Holly your folks are full of character and I couldn't do what you do.

Jackie, I did cake making too but you won't be able to use your molds for porcelain. They have to be plaster. Liquid clay  called slip is poured in, the plaster absorbs the water in the slip  and forms a wall of clay on the inside, when it is thick enough, the slip is dumped out, after a little while the mold can be opened and you have a hollow wet little person, Plastic does not absorb the water from the clay. You could however use your icing people mold to make a solid doll with Sculpey of Fimo, bake it and complete it with acrylics.

Meris, I am sorry but I am not going to offer blanks. I really want to spend my time doing things for me this time around .Howevert here are  folks out there who do sell blanks and I can give you some help with painting , wigging and clothing tips or pouring and firing if anyone has access to a kiln.  Meris Tell me about your kiln , make and model or show me a picture  maybe there is a way. 
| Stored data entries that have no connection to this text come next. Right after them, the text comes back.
import Mathlib
import HarnessLib
import HarnessLib.Audit
import Summits.BirchSwinnertonDyer.Statement
import Literature.NumberTheory.EllipticCurves.GreenbergVatsal2000.EisensteinCongruenceResidualGoodOrdinary
import Literature.NumberTheory.EllipticCurves.GreenbergVatsal2000.NonPrimitiveSelmerGroup
import Literature.NumberTheory.EllipticCurves.KatoRankBound
import Literature.NumberTheory.EllipticCurves.Wuthrich2014.ReducibleDivisibility
import Literature.NumberTheory.EllipticCurves.CuspFormLFunction
import Literature.NumberTheory.EllipticCurves.PAdicLFunction
import Literature.NumberTheory.EllipticCurves.Selmer
import Literature.NumberTheory.EllipticCurves.SelmerCorankHolds
import HarnessLib.Audit.Status.Attr
import Mathlib
import HarnessLib
import Literature.MathematicalPhysics.StatisticalMechanics.ActivitySpace

/-!
# The norm-bound predicates are CLOSED FROM ABOVE in the bound
# ([ABKM19] Ch. 6.4 (6.48)–(6.50), Ch. 12 (12.2): `‖K‖ ≤ c' for all c' > c` implies `‖K‖ ≤ c`)

The fine-tuning engine with norm-bound predicates
(`Literature.Dynamics.Hyperbolic.RGFlowStableManifoldSecondDiffIterate.distQ_le_of_isTunedQ`,
`….secondDiff_le_of_isTunedQ`) obtains its limiting bounds on the irrelevant coordinates under the
hypothesis
`hQc : ∀ k (y : F k) (c : ℝ), (∀ c', c < c' → Q k y c') → Q k y c`
("the predicate `Q k y ·` is closed from above").  For the predicates of the tree — `TayNormLE`
(`‖K‖_{T,w} ≤ C`, pointwise `tayNorm T r₀ K φ ≤ C · w φ`), the polymer-norm predicates `WeakNormLE`,
`MidNormLE` (`‖K‖_k^{(A)} ≤ C`, `‖K‖_{k:k+1}^{(A)} ≤ C`), and the engine's `activityNormLE P` on the
activity spaces — this is immediate, since each is a family of genuine inequalities `lhs ≤ C · (factor)`
and `C ↦ C · (factor)` is continuous.  This file records exactly these closure statements:

* `TayNormLE.of_forall_lt`, `WeakNormLE.of_forall_lt`, `MidNormLE.of_forall_lt`;
* **`activityNormLE_of_forall_lt`** — the hypothesis `hQc` of the engine for `Q = activityNormLE P`
  (any `NormParams`; no sign condition on `A` is needed).

Everything is proved; no named fact.

## References
* S. Adams, S. Buchholz, R. Kotecký, S. Müller, arXiv:1910.13564, Ch. 6.4 (6.48)–(6.50), Ch. 12 (12.2)
  [AdamsBuchholzKoteckyMuller2019].
-/

noncomputable section

namespace Literature.MathematicalPhysics.StatisticalMechanics.GradientRG

open Filter
open _root_.Topology
open Literature.Dynamics.Hyperbolic

/-! ## A real inequality closed from above -/

/-- If `a ≤ c' · b` for every `c' > c`, then `a ≤ c · b` (let `c' ↓ c`; no sign condition on `b`).
[folklore] -/
private theorem le_mul_of_forall_lt_mul {a b c : ℝ} (h : ∀ c', c < c' → a ≤ c' * b) : a ≤ c * b := by
  have hlim : Tendsto (fun c' : ℝ => c' * b) (𝓝[>] c) (𝓝 (c * b)) :=
    ((continuous_id.mul continuous_const).tendsto c).mono_left nhdsWithin_le_nhds
  exact ge_of_tendsto hlim (eventually_nhdsWithin_of_forall fun c' hc' => h c' hc')

/-! ## The weighted Taylor-norm predicate -/

section TayNorm

variable {E V : Type*} [NormedAddCommGroup E] [NormedSpace ℝ E]
  [NormedAddCommGroup V] [NormedSpace ℝ V]
  {𝔸 : Type*} [NormedRing 𝔸] [NormedAlgebra ℝ 𝔸]

/-- **`TayNormLE` is closed from above in the constant**: if `‖K‖_{T,w} ≤ C'` for every `C' > C`
then `‖K‖_{T,w} ≤ C`. [cite: AdamsBuchholzKoteckyMuller2019, Ch. 6.4 (6.48)] -/
theorem TayNormLE.of_forall_lt {T : E →ₗ[ℝ] V} {r₀ : ℕ} {w : E → ℝ} {K : E → 𝔸} {C : ℝ}
    (h : ∀ C', C < C' → TayNormLE T r₀ w K C') : TayNormLE T r₀ w K C :=
  fun φ => le_mul_of_forall_lt_mul fun C' hC' => h C' hC' φ

end TayNorm

/-! ## The polymer-norm predicates -/

section Polymer

variable {d M : ℕ} [NeZero M] {P : NormParams d M} {k : ℕ}
  {K : Finset (Fin d → ZMod M) → ((Fin d → ZMod M) → ℝ) → ℂ} {C : ℝ}

/-- **`WeakNormLE` is closed from above in the constant**: if `‖K‖_k^{(A)} ≤ C'` for every `C' > C`
then `‖K‖_k^{(A)} ≤ C`. [cite: AdamsBuchholzKoteckyMuller2019, Ch. 6.4 (6.50)] -/
theorem WeakNormLE.of_forall_lt (h : ∀ C', C < C' → WeakNormLE P k K C') : WeakNormLE P k K C := by
  intro X hX hc φ
  have e : ∀ C'' : ℝ, C'' * P.aFactor k X * P.W.weight k X φ = C'' * (P.aFactor k X * P.W.weight k X φ) :=
    fun C'' => mul_assoc _ _ _
  rw [e]
  exact le_mul_of_forall_lt_mul fun C' hC' => by rw [← e]; exact h C' hC' X hX hc φ

/-- **`MidNormLE` is closed from above in the constant**: if `‖K‖_{k:k+1}^{(A)} ≤ C'` for every
`C' > C` then `‖K‖_{k:k+1}^{(A)} ≤ C`. [cite: AdamsBuchholzKoteckyMuller2019, Ch. 6.4 (6.49)] -/
theorem MidNormLE.of_forall_lt (h : ∀ C', C < C' → MidNormLE P k K C') : MidNormLE P k K C := by
  intro X hX hc φ
  have e : ∀ C'' : ℝ, C'' * P.aFactor k X * P.W.midWeight k X φ = C'' * (P.aFactor k X * P.W.midWeight k X φ) :=
    fun C'' => mul_assoc _ _ _
  rw [e]
  exact le_mul_of_forall_lt_mul fun C' hC' => by rw [← e]; exact h C' hC' X hX hc φ

/-- **The engine's closure hypothesis `hQc` for `Q = activityNormLE P`**: for every scale `k`,
activity `K` and bound `c`, if `‖K‖_k^{(A)} ≤ c'` for all `c' > c` then `‖K‖_k^{(A)} ≤ c` — verbatim the
hypothesis `hQc` of `RGFlow.distQ_le_of_isTunedQ` / `RGFlow.secondDiff_le_of_isTunedQ`.
[cite: AdamsBuchholzKoteckyMuller2019, Ch. 12 (12.2)] -/
theorem activityNormLE_of_forall_lt (P : NormParams d M) :
    ∀ (k : ℕ) (K : activitySpace P k) (c : ℝ), (∀ c', c < c' → activityNormLE P k K c') →
      activityNormLE P k K c :=
  fun _ _ _ h => WeakNormLE.of_forall_lt h

end Polymer

end Literature.MathematicalPhysics.StatisticalMechanics.GradientRG

end
import Literature.Analysis.FluidPDE.ForcedHeatDuhamelHolder
import Literature.Analysis.UnboundedOperators.HeatDuhamelSliceRegularity
import HarnessLib

/-!
# Time regularity of the caloric extension and of the forward Duhamel integrals

Analysis/FluidPDE support file (everything proved, no definitions, no named facts) on the proof
path of the named fact `Literature.Analysis.FluidPDE.jia_sverak_2014_local_higher_regularity`
(`JiaSverak2014LocalRegularity.lean`; H. Jia, V. Šverák, Invent. Math. 196 (2014) =
arXiv:1204.0529, §4 proof of Thm. 4.1: the spatial derivatives of the localised solution are
bounded *and Lipschitz in time* up to the initial time; in the mild form
`W = e^{tΔ}W₀ + ∫₀ᵗ e^{(t−s)Δ}G₀ − Σⱼ ∫₀ᵗ ∂ⱼe^{(t−s)Δ}G₁ʲ` of the cut-off equation this is the
time regularity of the three terms). Companion of `ForcedHeatDuhamelHolder.lean` (spatial Hölder
gain); here:

* `norm_fderiv_fderiv_iteratedFDeriv` — `‖D²(Dⁿh)‖ = ‖Dⁿ⁺²h‖`;
* `norm_iteratedFDeriv_heatExtension_sub_self_le`,
  `norm_iteratedFDeriv_heatExtension_sub_heatExtension_le` — **`Dⁿe^{tΔ}h` is Lipschitz in
  time** for `h ∈ Cⁿ⁺²` bounded: `‖Dⁿe^{tΔ}h(x) − Dⁿe^{sΔ}h(x)‖ ≤ d A (t − s)`, `0 ≤ s ≤ t`
  (`∂ₜe^{tΔ} = e^{tΔ}Δ`, the tree's `HeatHolder.norm_heatExtension_sub_self_le_of_C2`, and the
  semigroup law);
* `iteratedFDeriv_heatDuhamel_eq_setIntegral` — derivatives of the Duhamel integral of bounded
  `Cᵐ` data pass under the time integral;
* `norm_iteratedFDeriv_heatDuhamel_sub_le` — **`Dⁿ∫₀ᵗe^{(t−τ)Δ}g(τ)dτ` is Lipschitz in time**
  with constant `(1 + d) A` for data with `g(τ) ∈ Cⁿ⁺²` bounded by `A` on `(0, T)`, `T ≤ 1`;
* `norm_iteratedFDeriv_heatGradDuhamel_sub_le` — the same for `Dⁿ∫₀ᵗ∂ᵥe^{(t−τ)Δ}g(τ)dτ` with
  `g(τ) ∈ Cⁿ⁺³`, `‖v‖ ≤ 1`;
* `norm_heatDuhamel_sub_le_of_holder`, `norm_heatGradDuhamel_sub_le_of_holder` — **Hölder
  continuity in time** of the two Duhamel integrals of `C^{0,1/2}` data (moduli `A(t−s) +
  cA(t−s)^{1/4}` and `cA((t−s)^{3/4} + (t−s)^{1/2})`), which gives the continuity in time used to
  upgrade an a.e. mild representation to an everywhere one.

## Mathlib / tree search

Tree (used): `UnboundedOperators.iteratedFDeriv_heatExtension_of_bounded`,
`norm_iteratedFDeriv_heatExtension_le_of_bounded`, `fderiv_heatExtension_of_bounded`,
`contDiff_heatExtension_of_bound`, `heatExtension_clm_comp_of_bound`, `heatExtension_add_holds`,
`norm_heatExtension_le_of_bound`, `norm_heatExtension_sub_self_le_of_holder`
(`UnboundedOperators/*`), `HeatHolder.norm_heatExtension_sub_self_le_of_C2`
(`HeatDuhamelSliceRegularity`), `heatDuhamel`, `heatGradDuhamel`, `heatDuhamelIntegrand`,
`contDiff_heatDuhamelIntegrand`, `stronglyMeasurable_uncurry_heatDuhamelIntegrand`,
`exists_holder_gain_heatExtension`, `norm_heatExtension_sub_heatExtension_le_of_holder`
(`ForcedHeatDuhamelHolder`), `FunctionSpaces.contDiff_integral_of_dominated_iteratedFDeriv`.

## References

* H. Jia, V. Šverák, Invent. Math. 196 (2014) = arXiv:1204.0529, §3 proof of Thm. 3.2 (p. 9), §4
  proof of Thm. 4.1. Bib key `JiaSverak2014`.
* L. C. Evans, *Partial Differential Equations* (2010), §2.3.1 (Duhamel's principle, the heat
  semigroup). Bib key `Evans2010`.
-/

noncomputable section

open MeasureTheory Set Function Filter Metric Real
open _root_.Topology
open scoped ENNReal NNReal ContDiff

namespace Literature.Analysis.FluidPDE

open UnboundedOperators (heatKernel heatExtension)
open FunctionSpaces (contDiff_integral_of_dominated_iteratedFDeriv norm_iteratedFDeriv_integral_le
  stronglyMeasurable_iteratedFDeriv_param stronglyMeasurable_fderiv_apply_param)

-- nested operator types `E →L[ℝ] E →L[ℝ] E [×n]→L[ℝ] F`
set_option maxSynthPendingDepth 3

variable {E : Type*} [NormedAddCommGroup E] [InnerProductSpace ℝ E] [FiniteDimensional ℝ E]
  [MeasurableSpace E] [BorelSpace E]
variable {F : Type*} [NormedAddCommGroup F] [NormedSpace ℝ F] [CompleteSpace F]

/-! ### `‖D²(Dⁿh)‖ = ‖Dⁿ⁺²h‖` -/

section IterNorm

omit [InnerProductSpace ℝ E] [FiniteDimensional ℝ E] [MeasurableSpace E] [BorelSpace E] [CompleteSpace F]
variable [NormedSpace ℝ E]

/-- `D(Dⁿh) = curry ∘ Dⁿ⁺¹h`. This is Mathlib's `fderiv_iteratedFDeriv` (definitional); the name is
kept as a deprecated alias (dedup-01044). [folklore] -/
@[deprecated fderiv_iteratedFDeriv (since := "2026-08-16")]
theorem fderiv_iteratedFDeriv_eq_comp (n : ℕ) (h : E → F) :
    fderiv ℝ (iteratedFDeriv ℝ n h) =
      (continuousMultilinearCurryLeftEquiv ℝ (fun _ : Fin (n + 1) => E) F) ∘ iteratedFDeriv ℝ (n + 1) h :=
  fderiv_iteratedFDeriv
Re hair, there is a company that sells very tiny dollhouse doll wigs and also a prewaved hair to make your own, there are some good books out their on dollhouse wigmaking too so that is easy to overcome. I will find you some titles if anyone wishes.

 

Re painting, I can't stress hard enough that painting comes with practice, you can practice doing brows, lips and lashes on a boiled egg  or an apple or a plastic doll. Much of the skill can be found in a book, again I will find you some titles, when you break the painting down to one stroke at a time, which bit to do first etc it starts to come.

In my studio I taught many people who thought they wouldn't be able to do it, in fact we had a poster  on the wall that said  " if you think you can't you won't, " and another that said "the word can't is forbidden here".  It is all learnable.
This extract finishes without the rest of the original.